Poiché gli uomini e le donne sono uguali dinanzi all’onere dell’educazione dei
figli, anche i lavoratori di sesso maschile assunti dalla CPAM dovrebbero
beneficiare del vantaggio di cui all’articolo 46 del contratto collettivo.
25 Il
giudice del rinvio rileva che, con una sentenza del 21 settembre 2017, la Cour
de cassation (Corte di cassazione, Francia) ha dichiarato che l’articolo 46 del
contratto collettivo ha lo scopo di attribuire un congedo di maternità
supplementare al termine del congedo legale di maternità richiamato
all’articolo 45 di tale contratto collettivo e che esso riguarda pertanto la
protezione delle particolari relazioni tra la donna e il bambino durante il
periodo successivo alla gravidanza e al parto.
26 In
tale contesto, il conseil de prud’hommes de Metz (Tribunale del lavoro di Metz)

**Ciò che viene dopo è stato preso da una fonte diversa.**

import Mathlib
import Literature.Computability.AlgebraicComplexity.ApolarityAction
import Literature.Computability.AlgebraicComplexity.LinSubst
import Literature.Computability.Complexity.OccurrenceObstructionsBIP
import Summits.ValiantsHypothesis.ValiantsHypothesis.Theorems.ValuativeGCTValuativeFlipCatalecticantPaddingCols
import Summits.ValiantsHypothesis.ValiantsHypothesis.Theorems.ValuativeGCTValuativeFlipCatalecticantShifted
import Summits.ValiantsHypothesis.ValiantsHypothesis.Theorems.ValuativeGCTValuativeFlipCatalecticantShapes

/-!
# The shifted-partials criterion, column form (transpose symmetry)

Crux `ValuativeGCT.ValuativeFlip` (stmt-ValiantsHypothesis-12624), wall-breaker axis
"explicit padded-permanent highest-weight vectors for seedRichness" (k5 gen 1, seat 3), part 5.

The row criterion of part 4 (`det_catMinorMat_eq_zero_of_card_lt`: row degree `p + t`,
`#UpIdx (b-1) i₂ + #UpIdx t i₁ < #UpIdx b i₂ ⇒ det Cat(ℓ^p G)_corner = 0`) transposed through the
factorial symmetry of part 3 (`det_catMinorMat_mul_prod_eq`): for COLUMN degree `p + t'` and row degree
`a`, `#UpIdx (a-1) i₁ + #UpIdx t' i₂ < #UpIdx a i₁ ⇒ det = 0` (characteristic zero), and the
padded-permanent instance.  Row and column forms together reproduce the small-case census of
`Cruxes/ValuativeFlip/AxisK5G1S3CatalecticantShapes.md` exactly.  [Iarrobino–Kanev LNM 1721 §1.1; folklore]
-/

set_option linter.dupNamespace false

namespace Summit.ValiantsHypothesis.ValiantsHypothesis.Theorems.ValuativeFlip

open MvPolynomial
open scoped BigOperators Matrix
open Literature.Computability.AlgebraicComplexity
open Literature.Computability.Complexity
open Literature.NumberTheory.DiophantineGeometry

noncomputable section

section Criterion

variable {σ : Type*} [Fintype σ] [LinearOrder σ] {k : Type*} [Field k]

/-- **Column form of the criterion** (transpose symmetry, characteristic zero): for column degree
`p + t'` and row degree `a`, if `#UpIdx σ (a-1) i₁ + #UpIdx σ t' i₂ < #UpIdx σ a i₁` then
`det Cat(ℓ^p G)_{a, p+t'; i₁, i₂} = 0`. [folklore] -/
theorem det_catMinorMat_eq_zero_of_card_lt_cols [CharZero k] {ℓ G : MvPolynomial σ k} (hℓ : ℓ.IsHomogeneous 1)
    (c : σ → k) (hc : ∀ i, pderiv i ℓ = C (c i)) (p t' a : ℕ) (i₁ i₂ : σ)
    (e : UpIdx σ a i₁ ≃ UpIdx σ (p + t') i₂)
    (hlt : Fintype.card (UpIdx σ (a - 1) i₁) + Fintype.card (UpIdx σ t' i₂) < Fintype.card (UpIdx σ a i₁)) :
    (catMinorMat a (p + t') i₁ i₂ e (ℓ ^ p * G)).det = 0 := by
  classical
  have key := det_catMinorMat_mul_prod_eq a (p + t') i₁ i₂ e (ℓ ^ p * G)
  rw [det_catMinorMat_eq_zero_of_card_lt hℓ c hc p t' a i₂ i₁ e.symm hlt, mul_zero] at key
  have hne : (∏ r' : UpIdx σ a i₁, ∏ i ∈ (e r').vec.support, (((e r').vec i).factorial : k)) ≠ 0 :=
    Finset.prod_ne_zero_iff.mpr fun r' _ => Finset.prod_ne_zero_iff.mpr fun i _ => by
      exact_mod_cast Nat.factorial_ne_zero _
  exact (mul_eq_zero.mp key).resolve_right hne

end Criterion

section Padded

/-- **Column form for the padded permanent**: column degree `m - n + t'`, row degree `a`,
`#UpIdx (a-1) i₁ + #UpIdx t' i₂ < #UpIdx a i₁` ⇒ the corner minor vanishes at every `A · pp`.
[this crux (AxisK5G1S3); folklore] -/
theorem det_catMinorMat_paddedPer_eq_zero_of_card_lt_cols (n m t' a : ℕ) [NeZero m] (i₁ i₂ : MatIdx m)
    (e : UpIdx (MatIdx m) a i₁ ≃ UpIdx (MatIdx m) (m - n + t') i₂) (A : Matrix (MatIdx m) (MatIdx m) ℂ)
    (hlt : Fintype.card (UpIdx (MatIdx m) (a - 1) i₁) + Fintype.card (UpIdx (MatIdx m) t' i₂) <
      Fintype.card (UpIdx (MatIdx m) a i₁)) :
    (catMinorMat a (m - n + t') i₁ i₂ e (linSubst (MatIdx m) ℂ A (paddedPerFormLex ℂ n m))).det = 0 := by
  rw [paddedPerFormLex_eq, map_mul, map_pow]
  refine det_catMinorMat_eq_zero_of_card_lt_cols ?_ (fun i => A i (toLex ((0 : Fin m), (0 : Fin m))))
    (fun i => pderiv_linSubst_X A _ i) (m - n) t' a i₁ i₂ e hlt
  rw [linSubst_X]
  exact IsHomogeneous.sum _ _ _ fun l _ => by
    rw [smul_eq_C_mul]; exact (isHomogeneous_X ℂ l).C_mul _


/-- **All landed constraints on a live corner, in one statement.**  If a corner minor of the
catalecticant (rows degree `a` on the segment of `i₁`, columns degree `b` on the segment of `i₂`,
`a + b = m`, both segments of at least two variables) is nonzero at ONE point `A · (X₀₀^{m-n} per_n)`,
then: (i) `min(a,b) ≥ m - n` (padding vanishing, parts 2–3); (ii) `min(N₁,N₂) · (m-n) ≤ m`
(Kadish–Landsberg filter, part 1); (iii) the row and (iv) the column shifted-partials counts are not
violated (parts 4–5): `#UpIdx b i₂ ≤ #UpIdx (b-1) i₂ + #UpIdx (a-(m-n)) i₁` and
`#UpIdx a i₁ ≤ #UpIdx (a-1) i₁ + #UpIdx (b-(m-n)) i₂`.  In the sample tail cells of
`Cruxes/ValuativeFlip/AxisK5G1S3CatalecticantShapes.md` these four conditions leave only the principal
corners `a = b = m/2`, `N₁ = N₂ ≤ m/(m-n) ≤ 5`. [this crux (AxisK5G1S3); folklore] -/
theorem catMinor_paddedPer_alive_conditions (n m a b : ℕ) [NeZero m] (hnm : n ≤ m) (hab : a + b = m)
    (i₁ i₂ : MatIdx m) (h1 : 2 ≤ Fintype.card {l : MatIdx m // i₁ ≤ l})
    (h2 : 2 ≤ Fintype.card {l : MatIdx m // i₂ ≤ l})
    (e : UpIdx (MatIdx m) a i₁ ≃ UpIdx (MatIdx m) b i₂) (A : Matrix (MatIdx m) (MatIdx m) ℂ)
    (hA : (catMinorMat a b i₁ i₂ e (linSubst (MatIdx m) ℂ A (paddedPerFormLex ℂ n m))).det ≠ 0) :
    (m - n ≤ a ∧ m - n ≤ b) ∧
    min (Fintype.card {l : MatIdx m // i₁ ≤ l}) (Fintype.card {l : MatIdx m // i₂ ≤ l}) * (m - n) ≤ m ∧
    Fintype.card (UpIdx (MatIdx m) b i₂) ≤
      Fintype.card (UpIdx (MatIdx m) (b - 1) i₂) + Fintype.card (UpIdx (MatIdx m) (a - (m - n)) i₁) ∧
    Fintype.card (UpIdx (MatIdx m) a i₁) ≤
      Fintype.card (UpIdx (MatIdx m) (a - 1) i₁) + Fintype.card (UpIdx (MatIdx m) (b - (m - n)) i₂) := by
  have hsurv := sub_le_and_sub_le_of_det_catMinorMat_paddedPer_ne_zero n m a b i₁ i₂ h1 h2 e A hA
  refine ⟨hsurv, ?_, ?_, ?_⟩
  · subst hab
    exact min_card_mul_sub_le_of_catMinor_ne_zero n a b hnm i₁ i₂ e A hA
  · obtain ⟨t, rfl⟩ : ∃ t, a = m - n + t := ⟨a - (m - n), by omega⟩
    rw [Nat.add_sub_cancel_left]
    exact not_lt.mp fun hlt => hA (det_catMinorMat_paddedPer_eq_zero_of_card_lt n m t b i₁ i₂ e A hlt)
  · obtain ⟨t', rfl⟩ : ∃ t', b = m - n + t' := ⟨b - (m - n), by omega⟩
    rw [Nat.add_sub_cancel_left]
    exact not_lt.mp fun hlt => hA (det_catMinorMat_paddedPer_eq_zero_of_card_lt_cols n m t' a i₁ i₂ e A hlt)

/-- **Registered form** (stub `catMinor_paddedPer_shifted_cols` of stmt-ValiantsHypothesis-12624, one-line
`∀` signature). [this crux; folklore] -/
theorem catMinor_paddedPer_shifted_cols :
    ∀ (n m t' a : ℕ) [NeZero m] (i₁ i₂ : MatIdx m) (e : UpIdx (MatIdx m) a i₁ ≃ UpIdx (MatIdx m) (m - n + t') i₂) (A : Matrix (MatIdx m) (MatIdx m) ℂ), Fintype.card (UpIdx (MatIdx m) (a - 1) i₁) + Fintype.card (UpIdx (MatIdx m) t' i₂) < Fintype.card (UpIdx (MatIdx m) a i₁) → (catMinorMat a (m - n + t') i₁ i₂ e (linSubst (MatIdx m) ℂ A (paddedPerFormLex ℂ n m))).det = 0 :=
  fun n m t' a _ i₁ i₂ e A hlt => det_catMinorMat_paddedPer_eq_zero_of_card_lt_cols n m t' a i₁ i₂ e A hlt

end Padded

end

end Summit.ValiantsHypothesis.ValiantsHypothesis.Theorems.ValuativeFlip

ha deciso di sospendere il procedimento e di sottoporre alla Corte la seguente
questione pregiudiziale:
«Se la
direttiva [2006/54,] letta alla luce degli articoli 8 e 157 TFUE, dei
principi generali del diritto dell’Unione di parità di trattamento e di divieto
di discriminazione e degli articoli 20, 21[, paragrafo 1,] e 23 della Carta dei
diritti fondamentali dell’Unione [europea], debba essere interpretata nel senso
che essa esclude dal proprio ambito di applicazione ratione materiae le
disposizioni dell’articolo 46 del [contratto collettivo], che riserva ai
dipendenti di sesso femminile [degli] enti [di cui trattasi] che si prendono
cura in prima persona dei propri figli un congedo di tre mesi a retribuzione
dimezzata o di un mese e mezzo a retribuzione piena e un congedo non retribuito
di un anno dopo il congedo di maternità».
Sulla
questione pregiudiziale
Sulla
competenza della Corte
27 La
CPAM fa valere in via principale che la Corte è manifestamente incompetente a
rispondere alla questione posta, alla luce dell’articolo 267 TFUE.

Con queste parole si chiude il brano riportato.